• [ACTIVITY]
Produce word for word the lines of the data below running from the one that has "import Mathlib.MeasureTheory.Integral.IntervalIntegral.Basic" to the one that has "the covers of", inclusive, and no others.

(Stored data entries)
'''

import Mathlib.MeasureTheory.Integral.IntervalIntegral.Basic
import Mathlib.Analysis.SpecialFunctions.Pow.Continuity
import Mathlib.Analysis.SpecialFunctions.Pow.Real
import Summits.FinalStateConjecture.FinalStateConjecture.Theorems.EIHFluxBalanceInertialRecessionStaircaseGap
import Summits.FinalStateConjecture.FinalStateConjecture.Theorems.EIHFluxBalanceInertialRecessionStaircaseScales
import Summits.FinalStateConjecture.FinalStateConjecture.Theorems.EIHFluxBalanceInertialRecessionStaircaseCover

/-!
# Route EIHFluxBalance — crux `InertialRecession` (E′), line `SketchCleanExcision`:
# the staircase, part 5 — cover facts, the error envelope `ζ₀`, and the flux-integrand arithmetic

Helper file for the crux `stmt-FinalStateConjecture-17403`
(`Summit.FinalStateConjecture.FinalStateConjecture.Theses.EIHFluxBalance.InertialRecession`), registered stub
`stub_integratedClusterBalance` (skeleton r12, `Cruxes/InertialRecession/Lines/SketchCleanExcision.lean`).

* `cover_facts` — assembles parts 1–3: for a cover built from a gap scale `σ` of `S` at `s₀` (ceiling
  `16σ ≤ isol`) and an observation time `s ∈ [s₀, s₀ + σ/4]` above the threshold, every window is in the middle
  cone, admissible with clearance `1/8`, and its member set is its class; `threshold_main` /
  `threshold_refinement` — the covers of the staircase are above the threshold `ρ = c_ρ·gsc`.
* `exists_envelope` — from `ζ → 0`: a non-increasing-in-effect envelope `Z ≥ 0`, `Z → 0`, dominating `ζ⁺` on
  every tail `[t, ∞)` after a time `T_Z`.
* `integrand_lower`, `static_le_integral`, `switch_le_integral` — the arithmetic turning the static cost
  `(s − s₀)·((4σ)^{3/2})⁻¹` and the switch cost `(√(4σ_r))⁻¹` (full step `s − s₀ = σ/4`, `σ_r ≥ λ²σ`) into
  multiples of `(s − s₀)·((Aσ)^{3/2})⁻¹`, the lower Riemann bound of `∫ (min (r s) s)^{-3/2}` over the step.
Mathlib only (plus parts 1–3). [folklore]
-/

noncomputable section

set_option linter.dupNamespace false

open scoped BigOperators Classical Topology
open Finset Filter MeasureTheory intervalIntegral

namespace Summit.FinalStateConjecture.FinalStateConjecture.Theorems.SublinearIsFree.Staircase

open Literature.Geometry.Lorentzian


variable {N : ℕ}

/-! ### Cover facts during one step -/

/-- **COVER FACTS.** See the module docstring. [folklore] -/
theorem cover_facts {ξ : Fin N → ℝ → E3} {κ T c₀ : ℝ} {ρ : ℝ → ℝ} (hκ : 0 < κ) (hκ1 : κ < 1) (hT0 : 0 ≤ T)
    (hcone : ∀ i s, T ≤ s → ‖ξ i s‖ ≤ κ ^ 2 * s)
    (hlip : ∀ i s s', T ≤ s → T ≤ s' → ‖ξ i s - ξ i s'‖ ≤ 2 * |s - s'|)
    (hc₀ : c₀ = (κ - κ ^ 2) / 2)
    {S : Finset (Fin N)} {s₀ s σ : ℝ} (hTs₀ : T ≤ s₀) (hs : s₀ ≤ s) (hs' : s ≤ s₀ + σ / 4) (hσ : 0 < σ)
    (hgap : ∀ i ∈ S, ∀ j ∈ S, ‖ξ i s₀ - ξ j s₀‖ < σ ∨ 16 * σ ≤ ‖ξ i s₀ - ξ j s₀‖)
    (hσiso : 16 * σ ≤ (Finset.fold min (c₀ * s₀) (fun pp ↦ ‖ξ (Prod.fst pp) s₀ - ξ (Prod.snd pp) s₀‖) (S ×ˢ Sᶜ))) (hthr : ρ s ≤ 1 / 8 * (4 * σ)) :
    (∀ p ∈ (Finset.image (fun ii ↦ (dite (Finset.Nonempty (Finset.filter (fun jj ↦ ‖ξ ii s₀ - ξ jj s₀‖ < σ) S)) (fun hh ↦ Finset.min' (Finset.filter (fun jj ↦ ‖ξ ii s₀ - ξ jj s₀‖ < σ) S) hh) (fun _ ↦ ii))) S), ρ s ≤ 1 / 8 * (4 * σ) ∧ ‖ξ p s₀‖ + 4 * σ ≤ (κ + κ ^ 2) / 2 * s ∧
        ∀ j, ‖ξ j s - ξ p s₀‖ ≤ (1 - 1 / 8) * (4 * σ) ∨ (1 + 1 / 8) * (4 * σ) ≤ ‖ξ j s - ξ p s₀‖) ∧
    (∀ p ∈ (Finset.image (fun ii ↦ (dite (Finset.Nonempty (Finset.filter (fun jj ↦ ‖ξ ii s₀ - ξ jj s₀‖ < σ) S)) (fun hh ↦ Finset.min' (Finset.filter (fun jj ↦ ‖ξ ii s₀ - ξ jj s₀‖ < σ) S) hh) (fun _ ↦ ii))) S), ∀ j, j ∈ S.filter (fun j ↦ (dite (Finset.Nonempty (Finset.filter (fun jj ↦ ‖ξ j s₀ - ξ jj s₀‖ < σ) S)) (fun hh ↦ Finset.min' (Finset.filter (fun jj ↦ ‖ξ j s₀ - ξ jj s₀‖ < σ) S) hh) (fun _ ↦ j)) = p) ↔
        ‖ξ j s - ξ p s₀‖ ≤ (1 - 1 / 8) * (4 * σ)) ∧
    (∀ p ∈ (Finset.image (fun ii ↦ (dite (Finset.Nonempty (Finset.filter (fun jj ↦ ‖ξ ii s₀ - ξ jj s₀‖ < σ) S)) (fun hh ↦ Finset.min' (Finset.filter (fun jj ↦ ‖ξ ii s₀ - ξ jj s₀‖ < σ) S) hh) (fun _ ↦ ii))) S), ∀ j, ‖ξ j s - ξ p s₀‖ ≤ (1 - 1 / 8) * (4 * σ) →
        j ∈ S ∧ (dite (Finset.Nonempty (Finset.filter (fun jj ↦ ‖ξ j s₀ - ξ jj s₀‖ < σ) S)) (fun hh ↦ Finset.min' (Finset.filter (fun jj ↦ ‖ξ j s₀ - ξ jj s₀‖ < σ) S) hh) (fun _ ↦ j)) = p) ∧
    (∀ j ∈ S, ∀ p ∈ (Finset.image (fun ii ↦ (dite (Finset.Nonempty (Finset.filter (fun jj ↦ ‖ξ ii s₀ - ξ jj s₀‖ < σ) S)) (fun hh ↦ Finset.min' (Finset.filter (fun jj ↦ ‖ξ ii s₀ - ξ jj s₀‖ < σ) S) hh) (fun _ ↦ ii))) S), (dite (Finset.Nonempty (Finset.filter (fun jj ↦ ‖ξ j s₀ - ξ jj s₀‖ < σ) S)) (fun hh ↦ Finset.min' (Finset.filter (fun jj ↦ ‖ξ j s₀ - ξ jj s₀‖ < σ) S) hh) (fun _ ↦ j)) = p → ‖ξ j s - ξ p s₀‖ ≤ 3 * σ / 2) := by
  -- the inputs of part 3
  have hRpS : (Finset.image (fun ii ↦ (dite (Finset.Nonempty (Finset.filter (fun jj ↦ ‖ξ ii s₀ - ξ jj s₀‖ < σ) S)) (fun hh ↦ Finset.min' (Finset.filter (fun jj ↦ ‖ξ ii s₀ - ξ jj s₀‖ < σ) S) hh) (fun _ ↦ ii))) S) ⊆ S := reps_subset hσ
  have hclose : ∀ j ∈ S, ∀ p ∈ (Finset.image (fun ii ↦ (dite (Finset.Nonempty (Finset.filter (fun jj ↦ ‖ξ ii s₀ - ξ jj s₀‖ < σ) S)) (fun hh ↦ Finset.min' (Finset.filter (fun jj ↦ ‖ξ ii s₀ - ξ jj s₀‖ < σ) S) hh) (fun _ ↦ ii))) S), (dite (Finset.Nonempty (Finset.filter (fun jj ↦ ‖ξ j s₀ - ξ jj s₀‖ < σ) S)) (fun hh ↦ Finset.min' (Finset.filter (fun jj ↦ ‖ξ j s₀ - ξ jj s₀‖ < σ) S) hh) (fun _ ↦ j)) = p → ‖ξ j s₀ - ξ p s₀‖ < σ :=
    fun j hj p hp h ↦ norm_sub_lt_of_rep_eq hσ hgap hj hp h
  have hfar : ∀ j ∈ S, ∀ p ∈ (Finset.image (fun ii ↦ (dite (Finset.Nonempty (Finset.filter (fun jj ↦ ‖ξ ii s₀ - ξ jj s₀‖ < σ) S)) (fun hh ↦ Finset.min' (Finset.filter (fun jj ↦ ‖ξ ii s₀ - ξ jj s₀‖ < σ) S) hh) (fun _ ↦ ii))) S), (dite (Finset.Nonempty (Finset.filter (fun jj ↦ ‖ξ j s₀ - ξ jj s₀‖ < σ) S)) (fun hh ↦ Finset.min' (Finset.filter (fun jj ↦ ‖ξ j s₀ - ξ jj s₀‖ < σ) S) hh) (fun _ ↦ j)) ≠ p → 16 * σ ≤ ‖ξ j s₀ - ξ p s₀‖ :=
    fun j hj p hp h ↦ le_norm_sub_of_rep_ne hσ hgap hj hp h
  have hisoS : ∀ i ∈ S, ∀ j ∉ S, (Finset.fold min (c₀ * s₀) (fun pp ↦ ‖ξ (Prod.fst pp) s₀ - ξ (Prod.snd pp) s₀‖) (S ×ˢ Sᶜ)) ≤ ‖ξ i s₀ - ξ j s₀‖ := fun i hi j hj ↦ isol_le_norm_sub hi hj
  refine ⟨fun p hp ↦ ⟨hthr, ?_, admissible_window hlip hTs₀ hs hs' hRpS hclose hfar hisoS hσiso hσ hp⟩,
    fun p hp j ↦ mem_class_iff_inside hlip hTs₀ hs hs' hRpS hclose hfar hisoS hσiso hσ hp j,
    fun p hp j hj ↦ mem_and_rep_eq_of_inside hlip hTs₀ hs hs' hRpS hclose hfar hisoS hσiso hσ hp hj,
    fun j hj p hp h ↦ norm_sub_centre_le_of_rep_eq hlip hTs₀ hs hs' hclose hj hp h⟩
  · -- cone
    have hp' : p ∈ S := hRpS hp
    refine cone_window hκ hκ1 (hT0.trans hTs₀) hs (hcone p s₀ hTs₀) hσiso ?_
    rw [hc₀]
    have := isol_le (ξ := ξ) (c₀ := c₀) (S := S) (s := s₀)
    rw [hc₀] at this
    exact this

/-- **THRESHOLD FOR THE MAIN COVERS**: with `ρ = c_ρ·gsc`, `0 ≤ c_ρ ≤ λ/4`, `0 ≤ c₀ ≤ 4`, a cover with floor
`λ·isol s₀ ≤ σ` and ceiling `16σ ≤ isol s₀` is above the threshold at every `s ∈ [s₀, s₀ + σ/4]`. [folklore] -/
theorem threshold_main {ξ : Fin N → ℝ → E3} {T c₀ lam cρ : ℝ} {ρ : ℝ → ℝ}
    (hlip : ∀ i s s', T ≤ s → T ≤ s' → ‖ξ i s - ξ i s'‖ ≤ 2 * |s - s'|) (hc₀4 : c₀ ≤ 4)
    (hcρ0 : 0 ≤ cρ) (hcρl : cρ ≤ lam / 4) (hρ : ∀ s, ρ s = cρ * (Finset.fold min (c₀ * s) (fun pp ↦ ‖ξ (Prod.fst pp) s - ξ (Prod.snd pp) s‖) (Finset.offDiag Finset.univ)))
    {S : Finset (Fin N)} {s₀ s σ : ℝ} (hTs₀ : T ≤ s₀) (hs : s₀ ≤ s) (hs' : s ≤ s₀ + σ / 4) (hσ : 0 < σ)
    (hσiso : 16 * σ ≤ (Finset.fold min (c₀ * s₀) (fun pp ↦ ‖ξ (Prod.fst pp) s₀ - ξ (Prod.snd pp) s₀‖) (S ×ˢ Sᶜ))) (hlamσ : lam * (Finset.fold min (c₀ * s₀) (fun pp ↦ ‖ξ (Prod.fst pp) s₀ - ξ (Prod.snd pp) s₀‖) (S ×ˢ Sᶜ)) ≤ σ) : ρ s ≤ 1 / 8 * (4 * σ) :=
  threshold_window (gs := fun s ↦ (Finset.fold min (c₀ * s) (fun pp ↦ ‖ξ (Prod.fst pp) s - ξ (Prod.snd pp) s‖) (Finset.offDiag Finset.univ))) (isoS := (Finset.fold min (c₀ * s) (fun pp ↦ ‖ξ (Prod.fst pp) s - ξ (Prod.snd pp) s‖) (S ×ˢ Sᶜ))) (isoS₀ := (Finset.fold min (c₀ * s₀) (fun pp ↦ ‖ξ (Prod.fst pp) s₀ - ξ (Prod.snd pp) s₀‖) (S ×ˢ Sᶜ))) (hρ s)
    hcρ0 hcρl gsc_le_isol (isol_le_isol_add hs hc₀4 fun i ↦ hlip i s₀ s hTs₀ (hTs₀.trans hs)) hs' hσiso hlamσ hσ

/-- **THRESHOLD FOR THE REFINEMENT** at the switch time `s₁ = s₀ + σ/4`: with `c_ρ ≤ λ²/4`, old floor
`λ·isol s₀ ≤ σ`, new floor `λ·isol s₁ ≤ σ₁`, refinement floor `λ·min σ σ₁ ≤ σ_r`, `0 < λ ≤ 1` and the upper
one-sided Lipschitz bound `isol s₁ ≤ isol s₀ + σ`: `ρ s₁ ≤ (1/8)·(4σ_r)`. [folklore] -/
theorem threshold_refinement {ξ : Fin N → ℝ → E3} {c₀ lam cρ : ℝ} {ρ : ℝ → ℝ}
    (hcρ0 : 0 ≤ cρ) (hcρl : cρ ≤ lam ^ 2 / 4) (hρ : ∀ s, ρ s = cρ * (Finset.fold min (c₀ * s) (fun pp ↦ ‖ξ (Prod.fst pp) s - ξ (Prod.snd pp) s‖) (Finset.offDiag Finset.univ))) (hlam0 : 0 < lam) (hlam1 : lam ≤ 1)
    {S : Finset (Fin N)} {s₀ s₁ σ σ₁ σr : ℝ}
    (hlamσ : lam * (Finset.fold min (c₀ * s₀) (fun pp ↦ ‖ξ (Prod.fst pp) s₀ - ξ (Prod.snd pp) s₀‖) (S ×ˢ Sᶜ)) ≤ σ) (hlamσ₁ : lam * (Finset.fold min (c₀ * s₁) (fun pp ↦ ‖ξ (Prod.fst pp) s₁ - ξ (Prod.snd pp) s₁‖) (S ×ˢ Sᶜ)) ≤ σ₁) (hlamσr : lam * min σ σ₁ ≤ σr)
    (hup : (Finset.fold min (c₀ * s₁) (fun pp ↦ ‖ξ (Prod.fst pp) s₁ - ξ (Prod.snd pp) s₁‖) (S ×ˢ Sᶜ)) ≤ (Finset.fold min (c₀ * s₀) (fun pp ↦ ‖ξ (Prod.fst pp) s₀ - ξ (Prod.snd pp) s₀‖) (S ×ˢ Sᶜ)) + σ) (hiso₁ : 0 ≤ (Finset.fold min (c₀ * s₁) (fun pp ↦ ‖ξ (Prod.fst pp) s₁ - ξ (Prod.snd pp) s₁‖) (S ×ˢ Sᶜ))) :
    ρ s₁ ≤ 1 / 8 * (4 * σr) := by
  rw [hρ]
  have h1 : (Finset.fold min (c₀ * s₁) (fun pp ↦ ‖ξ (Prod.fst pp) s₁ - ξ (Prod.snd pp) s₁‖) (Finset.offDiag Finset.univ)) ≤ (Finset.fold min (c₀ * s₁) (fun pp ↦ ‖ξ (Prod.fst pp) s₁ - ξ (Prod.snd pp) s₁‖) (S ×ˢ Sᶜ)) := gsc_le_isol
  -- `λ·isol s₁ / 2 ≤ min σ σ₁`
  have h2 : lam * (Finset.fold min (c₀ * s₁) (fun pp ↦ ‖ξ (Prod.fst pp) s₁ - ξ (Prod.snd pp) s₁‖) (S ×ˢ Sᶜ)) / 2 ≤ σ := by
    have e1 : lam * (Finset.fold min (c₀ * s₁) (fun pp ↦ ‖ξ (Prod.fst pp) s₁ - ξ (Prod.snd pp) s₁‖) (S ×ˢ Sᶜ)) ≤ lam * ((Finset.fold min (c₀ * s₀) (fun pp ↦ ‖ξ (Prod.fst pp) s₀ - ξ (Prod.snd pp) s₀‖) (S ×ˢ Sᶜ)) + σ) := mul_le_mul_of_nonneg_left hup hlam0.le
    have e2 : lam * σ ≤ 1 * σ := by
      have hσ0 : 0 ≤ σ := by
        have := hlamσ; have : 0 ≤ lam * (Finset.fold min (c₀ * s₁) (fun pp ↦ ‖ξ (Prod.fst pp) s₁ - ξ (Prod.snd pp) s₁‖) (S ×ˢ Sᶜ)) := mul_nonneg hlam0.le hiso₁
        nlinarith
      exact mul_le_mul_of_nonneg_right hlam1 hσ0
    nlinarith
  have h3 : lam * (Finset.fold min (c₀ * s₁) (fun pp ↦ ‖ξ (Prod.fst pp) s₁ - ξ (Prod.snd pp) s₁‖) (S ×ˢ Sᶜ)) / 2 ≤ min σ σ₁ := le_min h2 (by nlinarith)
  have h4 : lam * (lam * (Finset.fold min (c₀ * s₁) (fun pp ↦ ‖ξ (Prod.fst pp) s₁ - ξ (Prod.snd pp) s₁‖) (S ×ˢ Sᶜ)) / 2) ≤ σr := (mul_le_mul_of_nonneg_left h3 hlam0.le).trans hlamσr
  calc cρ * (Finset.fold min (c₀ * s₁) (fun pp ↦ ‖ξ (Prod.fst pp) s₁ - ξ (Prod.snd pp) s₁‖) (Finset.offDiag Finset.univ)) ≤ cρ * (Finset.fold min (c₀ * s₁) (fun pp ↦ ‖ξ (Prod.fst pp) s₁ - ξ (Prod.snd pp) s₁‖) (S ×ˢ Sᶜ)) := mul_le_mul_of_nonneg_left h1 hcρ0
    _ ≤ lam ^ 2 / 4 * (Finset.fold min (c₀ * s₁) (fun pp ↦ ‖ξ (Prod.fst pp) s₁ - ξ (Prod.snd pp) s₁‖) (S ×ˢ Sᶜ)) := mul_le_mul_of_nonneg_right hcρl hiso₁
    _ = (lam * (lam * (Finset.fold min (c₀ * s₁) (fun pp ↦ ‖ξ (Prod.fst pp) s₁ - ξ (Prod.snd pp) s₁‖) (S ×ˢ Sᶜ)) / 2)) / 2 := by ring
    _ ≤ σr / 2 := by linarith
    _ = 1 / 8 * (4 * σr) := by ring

'''
'''

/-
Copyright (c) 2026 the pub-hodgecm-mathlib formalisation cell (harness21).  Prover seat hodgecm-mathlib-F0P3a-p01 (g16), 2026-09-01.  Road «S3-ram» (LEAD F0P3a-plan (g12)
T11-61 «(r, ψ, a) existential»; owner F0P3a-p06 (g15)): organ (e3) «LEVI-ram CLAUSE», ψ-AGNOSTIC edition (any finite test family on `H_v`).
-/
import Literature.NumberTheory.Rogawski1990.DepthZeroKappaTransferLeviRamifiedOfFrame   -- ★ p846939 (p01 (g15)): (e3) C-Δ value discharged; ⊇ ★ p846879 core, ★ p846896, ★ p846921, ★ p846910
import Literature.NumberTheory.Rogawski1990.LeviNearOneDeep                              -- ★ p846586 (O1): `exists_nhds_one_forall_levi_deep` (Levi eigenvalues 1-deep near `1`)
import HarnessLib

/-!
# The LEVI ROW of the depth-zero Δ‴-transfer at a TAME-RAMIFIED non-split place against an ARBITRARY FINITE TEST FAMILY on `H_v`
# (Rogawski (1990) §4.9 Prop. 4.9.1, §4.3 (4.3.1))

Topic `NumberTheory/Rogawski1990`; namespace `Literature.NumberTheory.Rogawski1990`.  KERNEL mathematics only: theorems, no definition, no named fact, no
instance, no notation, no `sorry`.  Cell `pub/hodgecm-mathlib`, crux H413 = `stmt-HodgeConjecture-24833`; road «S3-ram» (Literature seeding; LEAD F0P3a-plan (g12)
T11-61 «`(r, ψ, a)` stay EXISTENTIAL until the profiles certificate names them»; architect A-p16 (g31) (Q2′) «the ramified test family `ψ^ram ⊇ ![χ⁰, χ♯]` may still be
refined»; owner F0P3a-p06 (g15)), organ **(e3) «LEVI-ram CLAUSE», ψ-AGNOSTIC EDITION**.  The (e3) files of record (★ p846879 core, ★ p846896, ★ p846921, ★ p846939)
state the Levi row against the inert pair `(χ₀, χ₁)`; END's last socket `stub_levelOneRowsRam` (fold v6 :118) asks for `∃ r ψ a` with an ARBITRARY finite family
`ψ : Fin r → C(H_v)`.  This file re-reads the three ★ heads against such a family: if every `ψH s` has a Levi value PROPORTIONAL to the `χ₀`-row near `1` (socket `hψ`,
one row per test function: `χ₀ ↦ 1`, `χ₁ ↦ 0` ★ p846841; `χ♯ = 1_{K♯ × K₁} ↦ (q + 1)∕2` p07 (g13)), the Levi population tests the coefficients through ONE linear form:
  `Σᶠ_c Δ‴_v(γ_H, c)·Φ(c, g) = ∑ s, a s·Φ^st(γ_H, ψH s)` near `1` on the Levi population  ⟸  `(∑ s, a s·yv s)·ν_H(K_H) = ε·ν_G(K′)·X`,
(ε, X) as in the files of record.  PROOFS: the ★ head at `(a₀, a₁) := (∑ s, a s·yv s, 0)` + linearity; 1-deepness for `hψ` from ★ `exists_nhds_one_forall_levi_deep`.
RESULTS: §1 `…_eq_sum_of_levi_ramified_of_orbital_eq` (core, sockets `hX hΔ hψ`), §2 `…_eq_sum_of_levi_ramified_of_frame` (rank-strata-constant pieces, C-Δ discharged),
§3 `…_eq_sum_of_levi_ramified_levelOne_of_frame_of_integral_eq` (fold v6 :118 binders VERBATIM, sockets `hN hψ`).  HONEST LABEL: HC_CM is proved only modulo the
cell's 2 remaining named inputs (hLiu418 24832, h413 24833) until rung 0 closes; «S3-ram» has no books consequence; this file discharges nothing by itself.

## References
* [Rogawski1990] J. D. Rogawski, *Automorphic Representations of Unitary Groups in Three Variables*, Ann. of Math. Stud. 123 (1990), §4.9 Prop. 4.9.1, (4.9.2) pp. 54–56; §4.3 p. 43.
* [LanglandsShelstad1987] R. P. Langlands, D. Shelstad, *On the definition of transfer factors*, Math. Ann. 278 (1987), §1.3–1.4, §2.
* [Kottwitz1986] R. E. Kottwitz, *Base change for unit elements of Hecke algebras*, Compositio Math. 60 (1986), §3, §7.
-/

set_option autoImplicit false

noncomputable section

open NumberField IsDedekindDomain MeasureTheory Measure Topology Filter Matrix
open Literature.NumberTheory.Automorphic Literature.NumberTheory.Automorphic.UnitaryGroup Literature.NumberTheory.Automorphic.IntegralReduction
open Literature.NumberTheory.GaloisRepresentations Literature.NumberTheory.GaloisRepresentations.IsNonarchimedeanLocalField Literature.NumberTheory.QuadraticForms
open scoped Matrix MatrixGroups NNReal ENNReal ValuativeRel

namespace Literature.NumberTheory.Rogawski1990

'''
'''

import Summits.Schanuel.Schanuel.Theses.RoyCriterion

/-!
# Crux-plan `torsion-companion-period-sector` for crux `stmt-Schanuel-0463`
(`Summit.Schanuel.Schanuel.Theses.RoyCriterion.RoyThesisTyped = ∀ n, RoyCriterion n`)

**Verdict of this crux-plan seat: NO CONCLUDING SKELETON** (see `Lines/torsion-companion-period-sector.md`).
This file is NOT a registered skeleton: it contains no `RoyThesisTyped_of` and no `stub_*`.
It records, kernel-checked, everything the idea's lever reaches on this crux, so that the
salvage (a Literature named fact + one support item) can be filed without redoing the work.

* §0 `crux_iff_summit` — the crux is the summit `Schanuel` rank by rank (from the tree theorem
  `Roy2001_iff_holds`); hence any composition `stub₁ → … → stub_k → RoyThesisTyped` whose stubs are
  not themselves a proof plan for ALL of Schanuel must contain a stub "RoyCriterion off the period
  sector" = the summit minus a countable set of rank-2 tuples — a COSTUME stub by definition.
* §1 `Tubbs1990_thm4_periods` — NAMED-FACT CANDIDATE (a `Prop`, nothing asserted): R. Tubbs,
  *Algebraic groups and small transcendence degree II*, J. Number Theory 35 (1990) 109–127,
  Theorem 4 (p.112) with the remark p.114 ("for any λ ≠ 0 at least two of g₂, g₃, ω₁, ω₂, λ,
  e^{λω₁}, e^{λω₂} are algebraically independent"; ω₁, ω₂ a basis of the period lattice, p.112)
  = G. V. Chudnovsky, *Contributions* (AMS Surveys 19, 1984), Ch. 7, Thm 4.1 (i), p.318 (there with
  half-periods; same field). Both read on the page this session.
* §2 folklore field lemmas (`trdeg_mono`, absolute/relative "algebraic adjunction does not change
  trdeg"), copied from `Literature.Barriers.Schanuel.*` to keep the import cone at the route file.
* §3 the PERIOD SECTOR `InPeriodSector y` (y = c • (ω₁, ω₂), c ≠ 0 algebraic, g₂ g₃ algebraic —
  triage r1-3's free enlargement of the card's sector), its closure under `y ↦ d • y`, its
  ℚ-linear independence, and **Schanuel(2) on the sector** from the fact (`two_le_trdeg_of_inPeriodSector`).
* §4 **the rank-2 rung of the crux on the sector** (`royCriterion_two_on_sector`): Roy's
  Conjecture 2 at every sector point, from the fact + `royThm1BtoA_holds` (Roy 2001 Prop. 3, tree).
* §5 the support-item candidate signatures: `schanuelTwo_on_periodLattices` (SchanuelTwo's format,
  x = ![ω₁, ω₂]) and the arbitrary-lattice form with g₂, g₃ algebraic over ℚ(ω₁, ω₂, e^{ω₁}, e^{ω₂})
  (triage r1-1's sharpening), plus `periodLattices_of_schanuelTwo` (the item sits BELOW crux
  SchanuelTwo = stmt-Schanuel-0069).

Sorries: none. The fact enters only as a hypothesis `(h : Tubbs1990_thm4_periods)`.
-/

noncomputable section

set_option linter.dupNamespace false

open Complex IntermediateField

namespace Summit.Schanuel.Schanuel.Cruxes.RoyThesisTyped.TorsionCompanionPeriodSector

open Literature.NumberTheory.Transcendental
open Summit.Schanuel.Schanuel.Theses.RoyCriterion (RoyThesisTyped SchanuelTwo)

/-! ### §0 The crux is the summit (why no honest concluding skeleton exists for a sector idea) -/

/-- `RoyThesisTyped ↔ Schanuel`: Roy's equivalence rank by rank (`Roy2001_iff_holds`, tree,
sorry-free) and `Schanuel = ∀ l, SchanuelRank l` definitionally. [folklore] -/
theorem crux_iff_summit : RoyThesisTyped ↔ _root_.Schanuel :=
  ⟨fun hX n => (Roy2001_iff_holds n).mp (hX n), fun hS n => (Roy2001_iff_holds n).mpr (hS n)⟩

'''

• [OUTPUT]
import Mathlib.MeasureTheory.Integral.IntervalIntegral.Basic
import Mathlib.Analysis.SpecialFunctions.Pow.Continuity
import Mathlib.Analysis.SpecialFunctions.Pow.Real
import Summits.FinalStateConjecture.FinalStateConjecture.Theorems.EIHFluxBalanceInertialRecessionStaircaseGap
import Summits.FinalStateConjecture.FinalStateConjecture.Theorems.EIHFluxBalanceInertialRecessionStaircaseScales
import Summits.FinalStateConjecture.FinalStateConjecture.Theorems.EIHFluxBalanceInertialRecessionStaircaseCover

/-!
# Route EIHFluxBalance — crux `InertialRecession` (E′), line `SketchCleanExcision`:
# the staircase, part 5 — cover facts, the error envelope `ζ₀`, and the flux-integrand arithmetic

Helper file for the crux `stmt-FinalStateConjecture-17403`
(`Summit.FinalStateConjecture.FinalStateConjecture.Theses.EIHFluxBalance.InertialRecession`), registered stub
`stub_integratedClusterBalance` (skeleton r12, `Cruxes/InertialRecession/Lines/SketchCleanExcision.lean`).

* `cover_facts` — assembles parts 1–3: for a cover built from a gap scale `σ` of `S` at `s₀` (ceiling
  `16σ ≤ isol`) and an observation time `s ∈ [s₀, s₀ + σ/4]` above the threshold, every window is in the middle
  cone, admissible with clearance `1/8`, and its member set is its class; `threshold_main` /
  `threshold_refinement` — the covers of the staircase are above the threshold `ρ = c_ρ·gsc`.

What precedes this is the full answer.